* TASK DESCRIPTION
Write out, from the entries below, exactly the lines that run between the lines holding "have hq₀₁ : IsV" and "have hR₂s : ∀", inclusive, and stop there.

[DATA SUPPLIED — start]

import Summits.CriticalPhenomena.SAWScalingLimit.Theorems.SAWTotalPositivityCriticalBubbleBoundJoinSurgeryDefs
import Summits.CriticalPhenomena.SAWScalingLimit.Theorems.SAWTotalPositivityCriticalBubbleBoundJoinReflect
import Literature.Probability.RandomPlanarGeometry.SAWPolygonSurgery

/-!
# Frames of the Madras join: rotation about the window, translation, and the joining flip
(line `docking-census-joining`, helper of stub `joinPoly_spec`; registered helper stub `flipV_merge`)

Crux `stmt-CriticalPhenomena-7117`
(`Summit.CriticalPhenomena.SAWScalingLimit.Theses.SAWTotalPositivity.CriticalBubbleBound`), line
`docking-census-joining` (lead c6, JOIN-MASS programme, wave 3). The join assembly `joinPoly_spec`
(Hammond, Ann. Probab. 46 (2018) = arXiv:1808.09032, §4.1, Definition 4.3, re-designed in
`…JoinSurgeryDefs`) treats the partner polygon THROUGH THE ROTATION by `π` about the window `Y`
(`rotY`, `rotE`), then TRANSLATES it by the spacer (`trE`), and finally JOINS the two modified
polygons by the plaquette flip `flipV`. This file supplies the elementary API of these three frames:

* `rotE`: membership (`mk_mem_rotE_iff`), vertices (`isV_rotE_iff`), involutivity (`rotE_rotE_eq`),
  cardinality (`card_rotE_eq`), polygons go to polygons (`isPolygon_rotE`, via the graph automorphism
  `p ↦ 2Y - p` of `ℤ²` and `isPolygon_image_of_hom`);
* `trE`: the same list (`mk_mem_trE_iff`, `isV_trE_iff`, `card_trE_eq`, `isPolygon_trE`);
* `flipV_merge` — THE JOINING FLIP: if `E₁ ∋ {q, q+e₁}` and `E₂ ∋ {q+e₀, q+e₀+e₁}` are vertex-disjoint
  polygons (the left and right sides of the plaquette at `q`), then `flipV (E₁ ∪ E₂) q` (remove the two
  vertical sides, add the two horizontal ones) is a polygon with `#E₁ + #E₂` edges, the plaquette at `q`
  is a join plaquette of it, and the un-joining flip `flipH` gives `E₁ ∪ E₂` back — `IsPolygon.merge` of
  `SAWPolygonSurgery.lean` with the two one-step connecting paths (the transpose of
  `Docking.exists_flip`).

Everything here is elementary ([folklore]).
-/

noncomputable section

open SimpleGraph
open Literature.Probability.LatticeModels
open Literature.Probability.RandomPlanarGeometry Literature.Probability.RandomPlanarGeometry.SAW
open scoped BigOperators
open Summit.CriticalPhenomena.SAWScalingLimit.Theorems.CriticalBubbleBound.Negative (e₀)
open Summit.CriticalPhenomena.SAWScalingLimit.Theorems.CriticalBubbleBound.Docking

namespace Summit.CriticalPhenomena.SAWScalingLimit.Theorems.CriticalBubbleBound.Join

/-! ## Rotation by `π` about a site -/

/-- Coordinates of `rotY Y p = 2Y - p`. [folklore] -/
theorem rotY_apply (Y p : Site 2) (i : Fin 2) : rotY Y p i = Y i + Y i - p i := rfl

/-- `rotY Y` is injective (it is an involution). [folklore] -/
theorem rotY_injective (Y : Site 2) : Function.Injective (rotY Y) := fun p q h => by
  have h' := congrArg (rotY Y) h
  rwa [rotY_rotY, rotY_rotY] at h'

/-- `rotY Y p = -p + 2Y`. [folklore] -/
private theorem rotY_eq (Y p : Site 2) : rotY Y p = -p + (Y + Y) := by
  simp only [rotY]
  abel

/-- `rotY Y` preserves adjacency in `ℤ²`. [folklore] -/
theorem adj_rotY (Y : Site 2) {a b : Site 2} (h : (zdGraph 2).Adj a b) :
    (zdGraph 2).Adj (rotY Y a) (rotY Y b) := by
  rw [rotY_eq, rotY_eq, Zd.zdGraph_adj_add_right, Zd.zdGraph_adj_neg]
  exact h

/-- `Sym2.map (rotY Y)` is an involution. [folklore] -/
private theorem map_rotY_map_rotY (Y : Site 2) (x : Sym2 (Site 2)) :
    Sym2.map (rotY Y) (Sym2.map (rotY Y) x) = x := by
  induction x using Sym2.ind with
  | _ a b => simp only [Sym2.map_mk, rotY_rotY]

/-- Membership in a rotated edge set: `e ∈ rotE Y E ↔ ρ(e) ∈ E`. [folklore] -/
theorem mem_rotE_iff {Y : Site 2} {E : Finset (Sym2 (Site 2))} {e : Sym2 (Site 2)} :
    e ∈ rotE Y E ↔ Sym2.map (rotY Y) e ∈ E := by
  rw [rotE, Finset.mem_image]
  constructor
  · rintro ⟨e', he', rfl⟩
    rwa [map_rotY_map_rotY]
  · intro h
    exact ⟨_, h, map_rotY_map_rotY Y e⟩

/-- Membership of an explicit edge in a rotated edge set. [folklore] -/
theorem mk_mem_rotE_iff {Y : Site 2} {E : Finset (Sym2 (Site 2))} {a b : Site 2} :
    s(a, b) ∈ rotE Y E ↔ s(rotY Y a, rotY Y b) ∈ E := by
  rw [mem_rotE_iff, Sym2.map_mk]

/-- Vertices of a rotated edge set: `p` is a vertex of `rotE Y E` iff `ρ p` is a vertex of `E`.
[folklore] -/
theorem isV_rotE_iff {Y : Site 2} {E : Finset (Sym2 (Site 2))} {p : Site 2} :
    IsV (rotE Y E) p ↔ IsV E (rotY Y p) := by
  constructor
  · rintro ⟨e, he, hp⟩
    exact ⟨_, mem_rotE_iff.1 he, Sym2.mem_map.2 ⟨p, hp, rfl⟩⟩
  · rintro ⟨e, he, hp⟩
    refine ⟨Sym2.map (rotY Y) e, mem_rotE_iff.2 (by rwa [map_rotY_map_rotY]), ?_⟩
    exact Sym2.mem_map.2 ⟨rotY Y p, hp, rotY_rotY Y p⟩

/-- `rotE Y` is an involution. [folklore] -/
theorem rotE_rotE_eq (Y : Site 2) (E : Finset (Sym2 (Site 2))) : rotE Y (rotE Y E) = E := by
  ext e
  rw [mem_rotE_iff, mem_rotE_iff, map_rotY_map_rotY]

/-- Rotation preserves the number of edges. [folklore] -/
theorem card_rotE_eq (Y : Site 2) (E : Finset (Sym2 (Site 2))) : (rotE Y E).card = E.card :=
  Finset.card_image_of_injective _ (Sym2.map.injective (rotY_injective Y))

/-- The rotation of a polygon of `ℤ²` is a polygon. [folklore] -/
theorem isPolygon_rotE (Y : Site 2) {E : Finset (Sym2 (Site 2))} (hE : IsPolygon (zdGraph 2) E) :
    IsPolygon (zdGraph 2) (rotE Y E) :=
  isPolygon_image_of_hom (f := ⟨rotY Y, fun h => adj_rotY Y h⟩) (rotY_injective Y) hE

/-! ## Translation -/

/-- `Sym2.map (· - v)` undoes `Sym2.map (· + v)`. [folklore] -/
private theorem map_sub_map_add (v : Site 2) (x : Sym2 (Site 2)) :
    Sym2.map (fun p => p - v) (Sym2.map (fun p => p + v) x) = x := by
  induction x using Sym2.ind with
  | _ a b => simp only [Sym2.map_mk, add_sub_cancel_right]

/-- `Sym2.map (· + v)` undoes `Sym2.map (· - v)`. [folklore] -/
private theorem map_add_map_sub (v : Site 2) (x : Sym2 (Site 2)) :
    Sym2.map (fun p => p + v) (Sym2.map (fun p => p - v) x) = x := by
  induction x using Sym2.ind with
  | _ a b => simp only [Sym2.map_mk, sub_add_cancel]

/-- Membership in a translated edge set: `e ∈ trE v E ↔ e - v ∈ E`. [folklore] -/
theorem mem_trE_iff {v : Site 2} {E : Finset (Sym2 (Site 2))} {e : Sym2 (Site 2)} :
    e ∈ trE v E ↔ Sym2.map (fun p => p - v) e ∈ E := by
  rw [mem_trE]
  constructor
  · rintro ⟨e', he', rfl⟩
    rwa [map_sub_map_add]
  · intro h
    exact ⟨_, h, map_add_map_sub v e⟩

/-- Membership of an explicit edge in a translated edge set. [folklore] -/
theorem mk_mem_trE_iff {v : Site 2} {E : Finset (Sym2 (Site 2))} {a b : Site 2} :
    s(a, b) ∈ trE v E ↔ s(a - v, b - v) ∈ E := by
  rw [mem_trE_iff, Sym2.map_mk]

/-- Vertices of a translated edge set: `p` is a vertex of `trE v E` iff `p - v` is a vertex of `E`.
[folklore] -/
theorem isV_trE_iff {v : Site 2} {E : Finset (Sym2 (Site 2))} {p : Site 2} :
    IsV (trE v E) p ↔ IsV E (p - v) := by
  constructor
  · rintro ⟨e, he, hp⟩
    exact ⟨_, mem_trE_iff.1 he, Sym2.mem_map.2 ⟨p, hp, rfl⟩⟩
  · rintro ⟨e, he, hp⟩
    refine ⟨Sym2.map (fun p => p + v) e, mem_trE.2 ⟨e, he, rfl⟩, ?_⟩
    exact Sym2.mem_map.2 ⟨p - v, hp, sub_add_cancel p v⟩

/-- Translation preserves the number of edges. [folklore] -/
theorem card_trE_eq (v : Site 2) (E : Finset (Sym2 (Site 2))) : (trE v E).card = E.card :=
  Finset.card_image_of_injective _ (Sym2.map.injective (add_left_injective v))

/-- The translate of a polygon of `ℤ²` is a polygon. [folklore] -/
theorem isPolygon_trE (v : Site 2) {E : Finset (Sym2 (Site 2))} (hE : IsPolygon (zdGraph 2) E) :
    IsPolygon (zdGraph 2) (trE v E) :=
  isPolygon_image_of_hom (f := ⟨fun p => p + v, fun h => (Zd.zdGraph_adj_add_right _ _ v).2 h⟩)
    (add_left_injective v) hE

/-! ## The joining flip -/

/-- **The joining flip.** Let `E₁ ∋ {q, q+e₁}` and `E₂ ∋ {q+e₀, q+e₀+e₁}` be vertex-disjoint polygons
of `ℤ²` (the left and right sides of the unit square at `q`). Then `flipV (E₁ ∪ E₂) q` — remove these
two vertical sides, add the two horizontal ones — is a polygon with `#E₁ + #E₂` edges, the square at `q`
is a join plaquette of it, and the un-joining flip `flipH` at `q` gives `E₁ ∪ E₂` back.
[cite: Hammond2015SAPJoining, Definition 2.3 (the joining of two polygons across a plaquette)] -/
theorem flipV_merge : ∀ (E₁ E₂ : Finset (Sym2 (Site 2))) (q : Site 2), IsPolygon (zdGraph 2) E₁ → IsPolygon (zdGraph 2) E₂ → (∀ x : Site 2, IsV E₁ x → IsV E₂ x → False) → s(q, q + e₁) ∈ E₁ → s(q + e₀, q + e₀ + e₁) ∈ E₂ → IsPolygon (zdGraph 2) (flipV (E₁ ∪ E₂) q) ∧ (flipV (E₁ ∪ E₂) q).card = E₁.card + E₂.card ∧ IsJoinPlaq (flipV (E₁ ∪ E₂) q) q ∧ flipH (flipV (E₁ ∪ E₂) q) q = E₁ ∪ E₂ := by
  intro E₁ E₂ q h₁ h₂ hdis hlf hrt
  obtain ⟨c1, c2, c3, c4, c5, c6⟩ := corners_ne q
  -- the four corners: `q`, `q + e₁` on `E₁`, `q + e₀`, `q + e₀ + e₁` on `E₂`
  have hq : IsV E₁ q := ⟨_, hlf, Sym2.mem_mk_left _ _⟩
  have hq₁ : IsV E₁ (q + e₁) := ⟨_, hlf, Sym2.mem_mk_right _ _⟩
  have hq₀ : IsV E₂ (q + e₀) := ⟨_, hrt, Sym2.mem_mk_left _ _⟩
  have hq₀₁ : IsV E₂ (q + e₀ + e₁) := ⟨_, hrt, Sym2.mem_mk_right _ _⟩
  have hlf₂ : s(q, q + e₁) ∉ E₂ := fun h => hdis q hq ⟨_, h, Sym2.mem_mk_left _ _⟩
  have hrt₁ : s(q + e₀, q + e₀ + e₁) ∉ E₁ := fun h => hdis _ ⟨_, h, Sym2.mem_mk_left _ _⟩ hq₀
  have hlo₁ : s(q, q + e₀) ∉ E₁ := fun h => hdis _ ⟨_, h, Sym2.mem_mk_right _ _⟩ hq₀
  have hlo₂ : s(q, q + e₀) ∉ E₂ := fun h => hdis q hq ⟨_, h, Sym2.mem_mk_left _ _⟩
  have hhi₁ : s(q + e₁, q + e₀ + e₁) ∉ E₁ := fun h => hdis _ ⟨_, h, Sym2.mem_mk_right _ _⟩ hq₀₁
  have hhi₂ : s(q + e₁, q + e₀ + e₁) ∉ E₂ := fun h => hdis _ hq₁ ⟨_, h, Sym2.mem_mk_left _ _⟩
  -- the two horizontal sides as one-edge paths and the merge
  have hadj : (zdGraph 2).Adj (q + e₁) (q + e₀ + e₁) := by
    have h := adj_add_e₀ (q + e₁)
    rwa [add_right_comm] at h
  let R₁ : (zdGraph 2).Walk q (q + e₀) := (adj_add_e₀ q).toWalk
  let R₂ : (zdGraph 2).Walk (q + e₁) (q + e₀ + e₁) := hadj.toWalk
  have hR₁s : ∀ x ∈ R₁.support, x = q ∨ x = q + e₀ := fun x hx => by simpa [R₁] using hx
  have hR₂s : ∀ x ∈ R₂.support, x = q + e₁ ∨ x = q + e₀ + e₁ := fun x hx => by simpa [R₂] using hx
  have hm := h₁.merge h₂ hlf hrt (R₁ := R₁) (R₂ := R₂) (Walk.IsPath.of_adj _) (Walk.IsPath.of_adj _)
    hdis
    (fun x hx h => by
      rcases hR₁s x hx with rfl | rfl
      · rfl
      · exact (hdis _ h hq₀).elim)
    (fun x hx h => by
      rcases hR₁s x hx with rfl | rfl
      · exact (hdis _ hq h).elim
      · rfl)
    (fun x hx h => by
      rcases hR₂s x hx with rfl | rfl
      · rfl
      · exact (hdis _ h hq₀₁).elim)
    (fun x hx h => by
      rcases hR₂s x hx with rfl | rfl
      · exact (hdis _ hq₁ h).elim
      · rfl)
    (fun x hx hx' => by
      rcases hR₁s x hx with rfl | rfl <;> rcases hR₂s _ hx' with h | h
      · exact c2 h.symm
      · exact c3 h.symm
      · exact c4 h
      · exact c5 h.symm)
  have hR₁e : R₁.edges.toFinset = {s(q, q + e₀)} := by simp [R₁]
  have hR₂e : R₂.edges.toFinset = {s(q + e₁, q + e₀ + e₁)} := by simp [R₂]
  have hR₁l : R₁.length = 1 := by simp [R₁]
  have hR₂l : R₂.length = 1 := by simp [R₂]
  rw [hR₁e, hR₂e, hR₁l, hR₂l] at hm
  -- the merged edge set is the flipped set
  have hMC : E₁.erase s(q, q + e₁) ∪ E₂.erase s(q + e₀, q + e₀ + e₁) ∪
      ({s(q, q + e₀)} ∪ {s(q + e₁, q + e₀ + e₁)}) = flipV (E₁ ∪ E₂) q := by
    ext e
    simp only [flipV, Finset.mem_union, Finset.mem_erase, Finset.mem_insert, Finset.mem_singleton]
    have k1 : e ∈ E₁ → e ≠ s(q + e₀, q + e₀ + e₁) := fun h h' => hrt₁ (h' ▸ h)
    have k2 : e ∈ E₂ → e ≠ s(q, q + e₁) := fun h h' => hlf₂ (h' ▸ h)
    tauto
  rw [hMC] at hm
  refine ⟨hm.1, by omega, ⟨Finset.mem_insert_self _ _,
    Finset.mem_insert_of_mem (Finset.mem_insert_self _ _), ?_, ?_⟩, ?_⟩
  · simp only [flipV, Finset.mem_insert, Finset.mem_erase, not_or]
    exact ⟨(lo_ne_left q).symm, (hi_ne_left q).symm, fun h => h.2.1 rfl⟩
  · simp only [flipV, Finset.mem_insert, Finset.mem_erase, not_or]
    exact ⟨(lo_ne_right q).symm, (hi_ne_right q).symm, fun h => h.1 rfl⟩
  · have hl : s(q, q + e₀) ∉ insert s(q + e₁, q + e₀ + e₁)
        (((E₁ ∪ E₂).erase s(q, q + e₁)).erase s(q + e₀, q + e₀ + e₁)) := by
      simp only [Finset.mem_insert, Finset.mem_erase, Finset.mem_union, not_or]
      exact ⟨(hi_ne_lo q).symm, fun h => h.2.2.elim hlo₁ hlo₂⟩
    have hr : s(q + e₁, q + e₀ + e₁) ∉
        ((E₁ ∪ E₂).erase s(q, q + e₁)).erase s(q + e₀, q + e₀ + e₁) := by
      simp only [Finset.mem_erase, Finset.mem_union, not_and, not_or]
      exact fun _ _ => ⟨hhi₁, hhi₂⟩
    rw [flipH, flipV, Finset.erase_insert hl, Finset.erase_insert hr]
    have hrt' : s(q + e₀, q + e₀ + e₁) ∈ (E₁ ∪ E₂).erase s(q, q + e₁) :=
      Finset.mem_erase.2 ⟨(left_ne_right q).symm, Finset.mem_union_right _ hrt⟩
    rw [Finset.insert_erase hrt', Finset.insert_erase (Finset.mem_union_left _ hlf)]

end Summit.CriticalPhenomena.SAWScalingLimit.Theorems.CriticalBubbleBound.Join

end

[DATA SUPPLIED — finish]

* THE ANSWER
  have hq₀₁ : IsV E₂ (q + e₀ + e₁) := ⟨_, hrt, Sym2.mem_mk_right _ _⟩
  have hlf₂ : s(q, q + e₁) ∉ E₂ := fun h => hdis q hq ⟨_, h, Sym2.mem_mk_left _ _⟩
  have hrt₁ : s(q + e₀, q + e₀ + e₁) ∉ E₁ := fun h => hdis _ ⟨_, h, Sym2.mem_mk_left _ _⟩ hq₀
  have hlo₁ : s(q, q + e₀) ∉ E₁ := fun h => hdis _ ⟨_, h, Sym2.mem_mk_right _ _⟩ hq₀
  have hlo₂ : s(q, q + e₀) ∉ E₂ := fun h => hdis q hq ⟨_, h, Sym2.mem_mk_left _ _⟩
  have hhi₁ : s(q + e₁, q + e₀ + e₁) ∉ E₁ := fun h => hdis _ ⟨_, h, Sym2.mem_mk_right _ _⟩ hq₀₁
  have hhi₂ : s(q + e₁, q + e₀ + e₁) ∉ E₂ := fun h => hdis _ hq₁ ⟨_, h, Sym2.mem_mk_left _ _⟩
  -- the two horizontal sides as one-edge paths and the merge
  have hadj : (zdGraph 2).Adj (q + e₁) (q + e₀ + e₁) := by
    have h := adj_add_e₀ (q + e₁)
    rwa [add_right_comm] at h
  let R₁ : (zdGraph 2).Walk q (q + e₀) := (adj_add_e₀ q).toWalk
  let R₂ : (zdGraph 2).Walk (q + e₁) (q + e₀ + e₁) := hadj.toWalk
  have hR₁s : ∀ x ∈ R₁.support, x = q ∨ x = q + e₀ := fun x hx => by simpa [R₁] using hx
  have hR₂s : ∀ x ∈ R₂.support, x = q + e₁ ∨ x = q + e₀ + e₁ := fun x hx => by simpa [R₂] using hx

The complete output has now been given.